--- Dataset ---

import Summits.QuantumAdvantage.QuantumAdvantage.Theorems.LinnikCubicClassGroupsDegreeOnePrimesEscapeConjClassPNTBoundsAll
import Summits.QuantumAdvantage.QuantumAdvantage.Theorems.LinnikCubicClassGroupsDegreeOnePrimesEscapeDivisionPNTIntervals
import HarnessLib

/-!
# Primes with Frobenius in ANY given conjugacy class in every interval `(x, 2x]`, `x ≥ |d_N|^L`

Topic `Summits/QuantumAdvantage/QuantumAdvantage/Theorems`, cell B2b-1 (linnik-cubic), PART A (gen 13, all classes);
helper toward the crux `DegreeOnePrimesEscape` (stmt-QuantumAdvantage-11543) of route
`LinnikCubicClassGroups`.  HONEST FRAMING: the value of this file is a THEOREM (kernel-checked, GRH-free,
Siegel-free, no hypothesis) — NOT summit progress.

**Theorem** (`exists_frobenius_isConj_mem_Ioc_all`, a Bertrand postulate for Frobenius conjugacy classes in the
Linnik range).  For `n > 1` there is `L = L(n) > 0` such that for every Galois number field `N` of degree `n`,
every `σ ∈ Gal(N/ℚ)` (every `σ`, generators included) and EVERY `x ≥ |d_N|^L` there is a prime `p` with `x < p ≤ 2x`,
`p ∤ d_N`, whose Frobenius (at a prime of `N` with trivial inertia) is conjugate to `σ`.  Unconditional.
The class analogue of `exists_frobenius_division_mem_Ioc`, from `frobeniusClass_PNT` with `ε = 1/7`.
[cite: LagariasMontgomeryOdlyzko1979, Theorem 1.1]
-/

noncomputable section

open scoped NumberField nonZeroDivisors
open Finset Real Ideal NumberField
open Literature.NumberTheory.NumberFields Literature.NumberTheory.LFunctions
  Literature.NumberTheory.LFunctions.NumberField

namespace Summit.QuantumAdvantage.QuantumAdvantage.Theorems.DegreeOnePrimesEscape

set_option maxHeartbeats 1600000 in
open scoped Classical in
/-- **A Bertrand postulate for Frobenius conjugacy classes in the Linnik range**: for `n > 1` there is `L > 0`
such that for every Galois number field `N` of degree `n`, every `σ ∈ Gal(N/ℚ)` (generators included) and
every `x ≥ |d_N|^L` some prime `p ∈ (x, 2x]`, `p ∤ d_N`, has a Frobenius conjugate to `σ`.  Unconditional.
[cite: LagariasMontgomeryOdlyzko1979, Theorem 1.1] -/
theorem exists_frobenius_isConj_mem_Ioc_all (n : ℕ) (hn : 1 < n) :
    ∃ L : ℝ, 0 < L ∧ ∀ (N : Type) [Field N] [NumberField N] [IsGalois ℚ N],
      Module.finrank ℚ N = n → ∀ σ : N ≃ₐ[ℚ] N, ∀ x : ℝ, ((NumberField.discr N).natAbs : ℝ) ^ L ≤ x →
        ∃ p : ℕ, p.Prime ∧ x < p ∧ (p : ℝ) ≤ 2 * x ∧ ¬ ((p : ℤ) ∣ NumberField.discr N) ∧
          ∃ (Q : Ideal (𝓞 N)) (_ : Q.IsMaximal) (_ : Q.LiesOver (span {(p : ℤ)})) (φ g : N ≃ₐ[ℚ] N),
            IsArithFrobAt ℤ φ Q ∧ Q.inertia (N ≃ₐ[ℚ] N) = ⊥ ∧
              g * φ * g⁻¹ = σ := by
  obtain ⟨L, c, hL, hc, hc4, h⟩ := frobeniusClass_PNT_all n hn (ε := 1 / 7) (by norm_num) (by norm_num)
  refine ⟨L, hL, fun N _ _ _ hN σ x hx => ?_⟩
  obtain ⟨hA, hB⟩ := h N hN σ
  obtain ⟨hδ0, hδ1⟩ := classDensity_pos_le_one σ
  set δ : ℝ := (Nat.card {τ : N ≃ₐ[ℚ] N // IsConj σ τ} : ℝ) / Nat.card (N ≃ₐ[ℚ] N) with hδ
  have hN1 : 1 < Module.finrank ℚ N := by rw [hN]; exact hn
  set d : ℝ := ((NumberField.discr N).natAbs : ℝ) with hd
  have hd3 : (3 : ℝ) ≤ d := three_le_natAbs_discr_real N hN1
  have hx1 : 1 ≤ x := le_trans (Real.one_le_rpow (by linarith) hL.le) hx
  have hx0 : 0 < x := by linarith
  have h2x : d ^ L ≤ 2 * x := by linarith
  have hδx : 0 < δ * x := by positivity
  have hgoal : ∑ p ∈ (Nat.primesLE ⌊x⌋₊).filter
        (fun p : ℕ => ¬ ((p : ℤ) ∣ NumberField.discr N) ∧
          ∃ (Q : Ideal (𝓞 N)) (_ : Q.IsMaximal) (_ : Q.LiesOver (span {(p : ℤ)})) (φ g : N ≃ₐ[ℚ] N),
            IsArithFrobAt ℤ φ Q ∧ Q.inertia (N ≃ₐ[ℚ] N) = ⊥ ∧
              g * φ * g⁻¹ = σ), Real.log p <
      ∑ p ∈ (Nat.primesLE ⌊2 * x⌋₊).filter
        (fun p : ℕ => ¬ ((p : ℤ) ∣ NumberField.discr N) ∧
          ∃ (Q : Ideal (𝓞 N)) (_ : Q.IsMaximal) (_ : Q.LiesOver (span {(p : ℤ)})) (φ g : N ≃ₐ[ℚ] N),
            IsArithFrobAt ℤ φ Q ∧ Q.inertia (N ≃ₐ[ℚ] N) = ⊥ ∧
              g * φ * g⁻¹ = σ), Real.log p := by
    -- `S(x) < S(2x)` in each case of the prime number theorem
    by_cases hexc : ∃ β₁ : ℝ, dedekindZeta₁ N β₁ = 0 ∧ 1 - c / (Real.log d + Real.log 4) < β₁ ∧ β₁ < 1
    · obtain ⟨β₁, hζ₁, hβ₁c, hβ₁1⟩ := hexc
      have hβ34 : 3 / 4 ≤ β₁ := three_quarters_le_of_window hc hc4 hd3 hβ₁c
      have hβ0 : 0 < β₁ := by linarith
      have hy0 : 0 ≤ x ^ β₁ / β₁ := div_nonneg (Real.rpow_nonneg hx0.le _) hβ0.le
      have h2β : (2 * x) ^ β₁ = (2 : ℝ) ^ β₁ * x ^ β₁ := Real.mul_rpow (by norm_num) hx0.le
      have h2β1 : (1 : ℝ) ≤ (2 : ℝ) ^ β₁ := Real.one_le_rpow (by norm_num) hβ0.le
      have h2β2 : (2 : ℝ) ^ β₁ ≤ 2 := by
        have := Real.rpow_le_rpow_of_exponent_le (show (1:ℝ) ≤ 2 by norm_num) hβ₁1.le
        rwa [Real.rpow_one] at this
      obtain ⟨hB1, hB2⟩ := hB β₁ hζ₁ hβ₁c hβ₁1
      by_cases hζσ : dedekindZeta₁ (IntermediateField.fixedField (Subgroup.zpowers σ)) β₁ = 0
      · -- main term `F(t) = t − t^β/β`, `F(2x) ≥ 2 F(x)`
        obtain ⟨hxy, hbx⟩ := hB1 hζσ x hx
        obtain ⟨-, hb2x⟩ := hB1 hζσ (2 * x) h2x
        have hux := (abs_le.mp hbx).2
        have hl2x := (abs_le.mp hb2x).1
        rw [h2β] at hl2x
        have hF : 2 * (x - x ^ β₁ / β₁) ≤ 2 * x - (2 : ℝ) ^ β₁ * x ^ β₁ / β₁ := by
          have : (2 : ℝ) ^ β₁ * x ^ β₁ / β₁ ≤ 2 * (x ^ β₁ / β₁) := by
            rw [mul_div_assoc]; exact mul_le_mul_of_nonneg_right h2β2 hy0
          linarith
        have hδF : δ * (2 * (x - x ^ β₁ / β₁)) ≤ δ * (2 * x - (2 : ℝ) ^ β₁ * x ^ β₁ / β₁) :=
          mul_le_mul_of_nonneg_left hF hδ0.le
        have hδf : 0 < δ * (x - x ^ β₁ / β₁) := mul_pos hδ0 hxy
        linarith
      · -- main term `F(t) = t + t^β/β`
        have hbx := hB2 hζσ x hx
        have hb2x := hB2 hζσ (2 * x) h2x
        have hux := (abs_le.mp hbx).2
        have hl2x := (abs_le.mp hb2x).1
        rw [h2β] at hl2x
        have hF : x ^ β₁ / β₁ ≤ (2 : ℝ) ^ β₁ * x ^ β₁ / β₁ := by
          rw [mul_div_assoc]; exact le_mul_of_one_le_left hy0 h2β1
        have hyx : x ^ β₁ / β₁ ≤ 4 / 3 * x := by
          have h1 : x ^ β₁ ≤ x := by
            have := Real.rpow_le_rpow_of_exponent_le hx1 hβ₁1.le; rwa [Real.rpow_one] at this
          rw [div_le_iff₀ hβ0]; nlinarith
        have hδy : δ * (x ^ β₁ / β₁) ≤ δ * (4 / 3 * x) := mul_le_mul_of_nonneg_left hyx hδ0.le
        have hδz : δ * (x ^ β₁ / β₁) ≤ δ * ((2 : ℝ) ^ β₁ * x ^ β₁ / β₁) :=
          mul_le_mul_of_nonneg_left hF hδ0.le
        linarith
    · have hbx := hA hexc x hx
      have hb2x := hA hexc (2 * x) h2x
      have hux := (abs_le.mp hbx).2
      have hl2x := (abs_le.mp hb2x).1
      linarith
  obtain ⟨p, hp, hxp, hp2, hP⟩ := exists_prime_mem_Ioc_of_sum_lt hx0.le hgoal
  exact ⟨p, hp, hxp, hp2, hP.1, hP.2⟩

end Summit.QuantumAdvantage.QuantumAdvantage.Theorems.DegreeOnePrimesEscape

end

---

Go over the entries above and tally the lines holding "there"; please answer with the number alone.

Answer to this problem →
3